- GIVEN DATA:
-----

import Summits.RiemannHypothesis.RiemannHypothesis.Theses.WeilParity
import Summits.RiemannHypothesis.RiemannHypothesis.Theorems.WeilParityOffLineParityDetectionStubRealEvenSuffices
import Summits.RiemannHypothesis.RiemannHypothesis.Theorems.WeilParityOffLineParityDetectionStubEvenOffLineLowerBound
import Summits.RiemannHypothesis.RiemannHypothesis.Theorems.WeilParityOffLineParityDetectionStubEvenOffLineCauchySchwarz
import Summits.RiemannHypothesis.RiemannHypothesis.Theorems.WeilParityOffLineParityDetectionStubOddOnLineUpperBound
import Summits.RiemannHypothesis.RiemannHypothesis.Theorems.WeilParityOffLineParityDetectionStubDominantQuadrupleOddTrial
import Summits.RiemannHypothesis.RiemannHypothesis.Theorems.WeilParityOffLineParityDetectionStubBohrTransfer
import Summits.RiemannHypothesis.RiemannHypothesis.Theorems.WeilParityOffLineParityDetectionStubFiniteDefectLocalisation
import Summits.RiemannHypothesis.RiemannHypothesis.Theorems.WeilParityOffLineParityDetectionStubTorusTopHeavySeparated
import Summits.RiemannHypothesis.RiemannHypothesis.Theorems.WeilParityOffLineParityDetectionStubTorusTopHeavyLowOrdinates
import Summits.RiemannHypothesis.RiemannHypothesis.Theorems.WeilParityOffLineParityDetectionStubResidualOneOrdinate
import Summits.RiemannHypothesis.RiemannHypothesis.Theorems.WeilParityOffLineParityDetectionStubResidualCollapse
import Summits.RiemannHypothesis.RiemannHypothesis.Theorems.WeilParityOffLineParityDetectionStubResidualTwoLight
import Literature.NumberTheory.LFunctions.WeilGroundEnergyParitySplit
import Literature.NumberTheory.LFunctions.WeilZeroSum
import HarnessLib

-----

- EXERCISE: Could you copy out all the material word for word?

- YOUR SOLUTION:
import Summits.RiemannHypothesis.RiemannHypothesis.Theses.WeilParity
import Summits.RiemannHypothesis.RiemannHypothesis.Theorems.WeilParityOffLineParityDetectionStubRealEvenSuffices
import Summits.RiemannHypothesis.RiemannHypothesis.Theorems.WeilParityOffLineParityDetectionStubEvenOffLineLowerBound
import Summits.RiemannHypothesis.RiemannHypothesis.Theorems.WeilParityOffLineParityDetectionStubEvenOffLineCauchySchwarz
import Summits.RiemannHypothesis.RiemannHypothesis.Theorems.WeilParityOffLineParityDetectionStubOddOnLineUpperBound
import Summits.RiemannHypothesis.RiemannHypothesis.Theorems.WeilParityOffLineParityDetectionStubDominantQuadrupleOddTrial
import Summits.RiemannHypothesis.RiemannHypothesis.Theorems.WeilParityOffLineParityDetectionStubBohrTransfer
import Summits.RiemannHypothesis.RiemannHypothesis.Theorems.WeilParityOffLineParityDetectionStubFiniteDefectLocalisation
import Summits.RiemannHypothesis.RiemannHypothesis.Theorems.WeilParityOffLineParityDetectionStubTorusTopHeavySeparated
import Summits.RiemannHypothesis.RiemannHypothesis.Theorems.WeilParityOffLineParityDetectionStubTorusTopHeavyLowOrdinates
import Summits.RiemannHypothesis.RiemannHypothesis.Theorems.WeilParityOffLineParityDetectionStubResidualOneOrdinate
import Summits.RiemannHypothesis.RiemannHypothesis.Theorems.WeilParityOffLineParityDetectionStubResidualCollapse
import Summits.RiemannHypothesis.RiemannHypothesis.Theorems.WeilParityOffLineParityDetectionStubResidualTwoLight
import Literature.NumberTheory.LFunctions.WeilGroundEnergyParitySplit
import Literature.NumberTheory.LFunctions.WeilZeroSum
import HarnessLib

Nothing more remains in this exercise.